Mais do que um clássico do cinema de horror, a Noite dos Mortos – Vivos de George Romero é a génese criativa e contemporânea do universo zombie. Um culto popular cimentado nestes últimos anos com a série televisiva The walking Dead, baseada na comic homónima de Robert Kirkman e Tony Moore, sem esquecer outras referências transpostas nas mais diversas áreas criativasv – sendo talvez o cinema o altar privilegiado e mais diversificado desta  forte metáfora do homem moderno, reflectora de uma crítica à sociedade ditatorial e seus excessos padronizantes. Além do mais, o simbolismo do zombie explora o medo irracional e intrínseco ao ser humano da perda da humanidade e da racionalidade, como também joga com a obsessão vida após morte. Com a sua primeira longa metragem, George Romero efectuou uma transposição moderna do mito do folclore haitiano associado à magia negra e vodu e, mais do que isto, deixou um legado cultural que faz do zombie um representação apocalíptica  das sociedades modernas.

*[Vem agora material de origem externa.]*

import Summits.BirchSwinnertonDyer.BirchSwinnertonDyer.Theorems.AlignedTransportAtTwoMainConjectureOfRankZeroBSDAtTwoTwistReadingBounds
import Summits.BirchSwinnertonDyer.BirchSwinnertonDyer.Theorems.AlignedTransportAtTwoMainConjectureOfRankZeroBSDAtTwoTwistReadingRoad
import Literature.NumberTheory.EllipticCurves.BSDSelmerParityDokchitserBaseChangeProofs
import Literature.NumberTheory.EllipticCurves.CyclotomicZpExtensionLayerOneSqrtTwoProofs
import Literature.NumberTheory.EllipticCurves.SelmerCorankHolds
import Literature.NumberTheory.EllipticCurves.IwasawaLeadingTermProofs
import HarnessLib

/-!
# Route `AlignedTransportAtTwo`, crux C2 `MainConjectureOfRankZeroBSDAtTwo` (stmt-BirchSwinnertonDyer-22298):
# THE SELMER GROUP OF THE FIRST LAYER — `corank_{ℤ₂} Sel_{2^∞}(W/ℚ(√2)) ≤ corank_{ℤ₂} Sel_{2^∞}(W/ℚ) + ord_{T=−2} L₂(W,T)` (the Selmer form of g34's
# layer-one rank bound, `Ш` included); on the `a₂ = +1` road `corank Sel_{2^∞}(W/ℚ(√2)) ≤ 1`, so `rank W(ℚ(√2)) = 1 ⟹ Ш(W/ℚ(√2))[2^∞]` finite

HONEST FRAMING (cell `bsd-f1-sign2`, WIDTH-5 attached prover seat `bsd-line-att-p5` gen 38 on line `birth` of the lead `bsd-line-att-p2`;
`--supports` stmt-BirchSwinnertonDyer-22298, closes nothing; BSD is NOT proved by any of this; the crux C2, its verdict «blocked-on
`Rank1Residual.GreenbergMuConjectureIrreducible`» and every registered stub are untouched). THEOREMS ONLY — no `def`, no instance, no named fact, no `sorry`.
PRINT binders: `h17` (Kato 17.4 (1)(2) at `2`), `hGZK` where `rank W(ℚ) = 0 ∧ #Ш(W/ℚ) < ∞` is read from `r_an = 0`; the lineage's two-bit-row binders in §3.
Sequel of `…TwistReading{,Road,Bounds}` — this is the «Ш-side twin at the first layer» of CYCLOTOMIC-LAYERS-II §9 (iii): `ℚ_1 = ℚ(√2)` and
`corank Sel_{2^∞}(W/ℚ_1) = corank Sel_{2^∞}(W/ℚ) + corank Sel_{2^∞}(W⁽²⁾/ℚ)` (Dokchitser–Dokchitser Lemma 4.14, tree theorem `selmerCorank_baseChange_eq_add`, every `p`,
PROVED), so the twist reading IS the layer-one reading on the Selmer side.

* §1 (any elliptic `W/ℚ`, `κ` cyclotomic; NO named fact) `selmerCorank_layer_one_eq_add` — **`corank Sel_{2^∞}(W/ℚ_1) = corank Sel_{2^∞}(W/ℚ) + corank Sel_{2^∞}(W⁽²⁾/ℚ)`**
  (`√2 ∈ ℚ_1`, `[ℚ_1 : ℚ] = 2`; the binder `[NumberField ℚ_1]` is the tree's `κ.finiteDimensional_layer_holds`, as in `Greenberg1999.SelmerCorankLayerBound`); model form `…_eq_add_of_model`.
* §2 (good ordinary `W` at `2`, PRINT `h17`) ★★ `selmerCorank_layer_one_le_add_orderAtNegTwo` — **`corank_{ℤ₂} Sel_{2^∞}(W/ℚ_1) ≤ corank_{ℤ₂} Sel_{2^∞}(W/ℚ) + ord_{T=−2} L₂(W,T)`**;
  ★ `mordellWeilRank_add_shaCorank_layer_one_le` (the same with `rank W(ℚ_1) + corank Ш(W/ℚ_1)[2^∞]` on the left: Greenberg §1, `corank Sel = rank + corank Ш`, PROVED in tree).
* §3 THE ROAD: ★★ `selmerCorank_layer_one_le_one_of_road` (`a₂ = +1`: **`corank Sel_{2^∞}(W/ℚ(√2)) ≤ 1`**, PRINT `h17` + `hGZK`), ★★ `finite_sha_layer_one_of_road_of_rank_eq_one`
  (**`rank W(ℚ(√2)) = 1 ⟹ Ш(W/ℚ(√2))[2^∞]` is FINITE**), ★ `selmerCorank_layer_one_eq_one_of_road_of_parity` (`= 1` with the `2`-parity theorem for `W⁽²⁾`: then EXACTLY ONE of
  «`rank W(ℚ(√2)) = 1`, `Ш(W/ℚ(√2))[2^∞]` infinite of corank 1» holds); ★ `selmerCorank_layer_one_le_three_of_road_of_frobeniusTrace_eq_neg_one` (`a₂ = −1`: `≤ 3`);
  ★ `selmerCorank_layer_one_le_four_of_unitSymbol` (any good-ordinary `W`, unit central symbol, `Sel_{2^∞}(W/ℚ)` finite: `≤ 4`).
* §4 ★★ `lambda_mu_mem_of_road_ord_three_of_selmerCorank_layer_one` — on the `ord₋₂ = 3` row **`corank Sel_{2^∞}(W/ℚ(√2)) ≥ 3 ⟹ (λ, μ) ∈ {(λ₂, 0), (3, 1)}`** (the `j`-bit door of
  `…TwistReadingRoad` in first-layer currency: `Ш(W/ℚ(√2))[2^∞]` of corank `3 − rank W(ℚ(√2))` certifies `j = 3` as well as points do).

References: T. and V. Dokchitser, Ann. of Math. 172 (2010), Lemma 4.14 [DokchitserDokchitserAnnals2010]; T. Dokchitser, *Notes on the parity conjecture* (2013) §4
[Dokchitser2013ParityNotes]; R. Greenberg, LNM 1716 (1999), §1 pp. 53–57, Thm. 1.9, §3 Lemma 3.1, §4 p. 107 [GreenbergLNM1716]; K. Kato, Astérisque 295 (2004), Thm. 17.4
[Kato2004Asterisque]; K. Matsuno, IJNT 4 (2008), §6 (Prop. 6.4 and its proof: `λ ≡ corank Sel_{2^∞}(E/ℚ(√2))`) [Matsuno2008]; L. Washington, GTM 83, §13.1 [Washington1997].
-/

set_option linter.dupNamespace false
set_option autoImplicit false

noncomputable section

open scoped Classical MatrixGroups ModularForm

namespace Summit.BirchSwinnertonDyer.BirchSwinnertonDyer.Theorems.AlignedTransportAtTwoTwistReadingLayerOne

open PowerSeries CongruenceSubgroup WeierstrassCurve Literature.NumberTheory.EllipticCurves
  Literature.NumberTheory.EllipticCurves.ModularForms
  Literature.NumberTheory.EllipticCurves.Rank1Residual
  Literature.NumberTheory.EllipticCurves.Rank1Residual.Typed
  Literature.NumberTheory.EllipticCurves.Greenberg1999
  Summit.BirchSwinnertonDyer.Rank1Residual
  Summit.BirchSwinnertonDyer.Rank1Residual.X1.MuLambda
  Summit.BirchSwinnertonDyer.Rank1Residual.F1Sign2
  Summit.BirchSwinnertonDyer.BirchSwinnertonDyer.Theorems.Rank1ResidualX1Defs
  Summit.BirchSwinnertonDyer.BirchSwinnertonDyer.Theorems.AlignedTransportAtTwoTwoFixedPoints
  Summit.BirchSwinnertonDyer.BirchSwinnertonDyer.Theorems.AlignedTransportAtTwoRoadSecondFixedPoint
  Summit.BirchSwinnertonDyer.BirchSwinnertonDyer.Theorems.AlignedTransportAtTwoTwistReading
  Summit.BirchSwinnertonDyer.BirchSwinnertonDyer.Theorems.AlignedTransportAtTwoTwistReadingRoad
  Summit.BirchSwinnertonDyer.BirchSwinnertonDyer.Theorems.AlignedTransportAtTwoTwistReadingBounds

variable (W : WeierstrassCurve ℚ) [W.IsElliptic]

/-! ## §1 `corank Sel_{2^∞}(W/ℚ_1) = corank Sel_{2^∞}(W/ℚ) + corank Sel_{2^∞}(W⁽²⁾/ℚ)` — the first layer IS the twist -/

/-- ★ **`corank_{ℤ₂} Sel_{2^∞}(W/ℚ_1) = corank_{ℤ₂} Sel_{2^∞}(W/ℚ) + corank_{ℤ₂} Sel_{2^∞}(W⁽²⁾/ℚ)`** for every elliptic `W/ℚ` and the first layer `ℚ_1` of any cyclotomic
`ℤ₂`-extension `κ` (`√2 ∈ ℚ_1`, tree `IsCyclotomic.exists_sq_eq_two_layer_one`; `[ℚ_1 : ℚ] = 2`; Dokchitser–Dokchitser Lemma 4.14 in the tree's proved form
`selmerCorank_baseChange_eq_add`). NO named fact. [cite: DokchitserDokchitserAnnals2010, Lemma 4.14] [cite: Washington1997, §13.1] -/
theorem selmerCorank_layer_one_eq_add {κ : ZpExtension ℚ 2} [NumberField (κ.layer 1)] (hκ : κ.IsCyclotomic) :
    (W.baseChange (κ.layer 1)).selmerCorank 2 = W.selmerCorank 2 + (W.quadraticTwist 2).selmerCorank 2 := by
  have h2 : Module.finrank ℚ (κ.layer 1) = 2 := by rw [κ.finrank_layer_holds 1, pow_one]
  obtain ⟨θ, hθ⟩ := hκ.exists_sq_eq_two_layer_one
  have hc : θ ^ 2 = algebraMap ℚ (κ.layer 1) 2 := by rw [hθ, map_ofNat]
  have hθQ : θ ∉ Set.range (algebraMap ℚ (κ.layer 1)) := by
    rintro ⟨q, hq⟩
    apply AddSelmerTwistTwo.not_exists_rat_sq_eq_two
    refine ⟨q, ?_⟩
    have h : algebraMap ℚ (κ.layer 1) (q ^ 2) = algebraMap ℚ (κ.layer 1) 2 := by rw [map_pow, hq, hc]
    exact (algebraMap ℚ (κ.layer 1)).injective h
  exact selmerCorank_baseChange_eq_add W (κ.layer 1) h2 hθQ hc 2

/-- The same with ANY `ℚ`-model `W₂` of `W⁽²⁾` (`V • W₂ = W^{(2)}`). [cite: DokchitserDokchitserAnnals2010, Lemma 4.14] -/
theorem selmerCorank_layer_one_eq_add_of_model {κ : ZpExtension ℚ 2} [NumberField (κ.layer 1)] (hκ : κ.IsCyclotomic) (W₂ : WeierstrassCurve ℚ) {V : VariableChange ℚ}
    (hV : V • W₂ = W.quadraticTwist 2) :
    (W.baseChange (κ.layer 1)).selmerCorank 2 = W.selmerCorank 2 + W₂.selmerCorank 2 := by
  rw [selmerCorank_layer_one_eq_add W hκ, selmerCorank_eq_of_variableChange 2 hV]

/-! ## §2 `corank Sel_{2^∞}(W/ℚ_1) ≤ corank Sel_{2^∞}(W/ℚ) + ord_{T=−2} L₂(W,T)` for every good-ordinary `W` -/

/-- ★★ **THE SELMER FORM OF THE LAYER-ONE BOUND.** `W/ℚ` globally minimal, good ordinary at `2`, `f` a newform of `W` with PRINT `h17`, `G` the integral lift of `L₂(f,α)` with
`ord_{T=−2} G = n`, `κ` cyclotomic. Then **`corank_{ℤ₂} Sel_{2^∞}(W/ℚ_1) ≤ corank_{ℤ₂} Sel_{2^∞}(W/ℚ) + n`** (§1 + `…TwistReading` §3: `corank Sel_{2^∞}(W⁽²⁾/ℚ) ≤ n`). g34's
`mordellWeilRank_layer_one_le_add_orderAtNegTwo` is the Mordell–Weil shadow of this. [cite: Kato2004Asterisque, Thm. 17.4 (1)(2) (p. 273)] [cite: DokchitserDokchitserAnnals2010, Lemma 4.14]
[cite: GreenbergLNM1716, §3 Lemma 3.1, §4 p. 107] -/
theorem selmerCorank_layer_one_le_add_orderAtNegTwo [W.IsGloballyMinimal] {N : ℕ} [NeZero N] {f : CuspForm (Gamma0 N) 2}
    (h17 : kato_divisibility_allPrimes W 2 (f := f)) (hord : IsOrdinaryAt W 2) (hf : IsNewformOf W f)
    {G : IwasawaAlgebra 2} (hG : iwasawaToPowerSeries 2 G = padicLFunction f (unitRoot W 2 : ℚ_[2])) {n : ℕ}
    (hn : HasOrderAtNegTwo G n) {κ : ZpExtension ℚ 2} [NumberField (κ.layer 1)] (hκ : κ.IsCyclotomic) :
    (W.baseChange (κ.layer 1)).selmerCorank 2 ≤ W.selmerCorank 2 + n := by
  haveI : (W.quadraticTwist (2 : ℚ)).IsElliptic := W.isElliptic_quadraticTwist two_ne_zero
  rw [selmerCorank_layer_one_eq_add W hκ]
  have h := (selmerCorank_twist_le_orderAtNegTwo W (W.quadraticTwist 2) (V := 1) (one_smul _ _) h17 hord hf hG hn).1
  omega

/-- ★ **`rank W(ℚ_1) + corank Ш(W/ℚ_1)[2^∞] ≤ corank Sel_{2^∞}(W/ℚ) + ord_{T=−2} L₂(W,T)`** (the tree's proved identity `corank Sel = rank + corank Ш` over the number field `ℚ_1`).
[cite: GreenbergLNM1716, §1 pp. 53–57] [cite: Kato2004Asterisque, Thm. 17.4 (1)(2) (p. 273)] -/
theorem mordellWeilRank_add_shaCorank_layer_one_le [W.IsGloballyMinimal] {N : ℕ} [NeZero N] {f : CuspForm (Gamma0 N) 2}
    (h17 : kato_divisibility_allPrimes W 2 (f := f)) (hord : IsOrdinaryAt W 2) (hf : IsNewformOf W f)
    {G : IwasawaAlgebra 2} (hG : iwasawaToPowerSeries 2 G = padicLFunction f (unitRoot W 2 : ℚ_[2])) {n : ℕ}
    (hn : HasOrderAtNegTwo G n) {κ : ZpExtension ℚ 2} [NumberField (κ.layer 1)] (hκ : κ.IsCyclotomic) :
    (W.baseChange (κ.layer 1)).mordellWeilRank + (W.baseChange (κ.layer 1)).shaCorank 2 ≤ W.selmerCorank 2 + n := by
  haveI : (W.baseChange (κ.layer 1)).IsElliptic := by rw [baseChange]; infer_instance
  rw [← (W.baseChange (κ.layer 1)).selmerCorank_eq_mordellWeilRank_add_holds 2]
  exact selmerCorank_layer_one_le_add_orderAtNegTwo W h17 hord hf hG hn hκ

/-! ## §3 The road: `corank Sel_{2^∞}(W/ℚ(√2)) ≤ 1` on `a₂ = +1`; `rank W(ℚ(√2)) = 1 ⟹ Ш(W/ℚ(√2))[2^∞]` finite -/

/-- **`r_an(W) = 0 ⟹ corank_{ℤ₂} Sel_{2^∞}(W/ℚ) = 0`** (PRINT `hGZK`: `rank W(ℚ) = 0` and `Ш(W/ℚ)` finite; the proved identity `corank Sel = rank + corank Ш`).
[cite: GreenbergLNM1716, §1 pp. 53–57] -/
theorem selmerCorank_eq_zero_of_analyticRank_eq_zero (hGZK : rank_eq_analyticRank_of_analyticRank_le_one) (hr : W.analyticRank = 0) :
    W.selmerCorank 2 = 0 := by
  obtain ⟨hrk, hfin⟩ := hGZK W (by rw [hr]; exact zero_le_one)
  haveI : Finite W.sha := hfin
  rw [W.selmerCorank_eq_mordellWeilRank_add_holds 2, hrk, hr, W.shaCorank_eq_zero_of_finite 2]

Para se  entender a mensagem de A noite dos mortos-vivos e vê-lo como mais do que um simples filme de horror é importante entender o contexto histórico (de pleno conflito entre os estados Unidos da América e o Vietname). Não é por acaso que a história se situa na dita América profunda, que a causa da contaminação de zombies seja uma suposta radiação causada pela expansão espacial, e muito menos que o protagonista seja negro e  que consiga liderar um grupo de brancos. Estas características enfatizam na perfeição a aura de denúncia social e que desestabilizam os arquétipos sociais de um país que se auto-proclama como um líder mundial. Com uma narrativa simples e directa, mas inquietamente assertiva no seu intentos, George Romero constrói um encontro e posterior relação/confronto entre cinco pessoas que se encontram num velha casa rural abandonada, tendo  somente uma característica em comum: salvar as suas próprias vidas de um grupo de mortos-vivos (uma espécie de praga  que prolifera por todo o país).  É a partir desta premissa que o enredo enceta a crítica social e também uma demonstração do comportamento humano em situações extremas, em que as cinco personagens diferentes são reflexo de certos padrões sociais, lutando pela vida e também pela suas posições.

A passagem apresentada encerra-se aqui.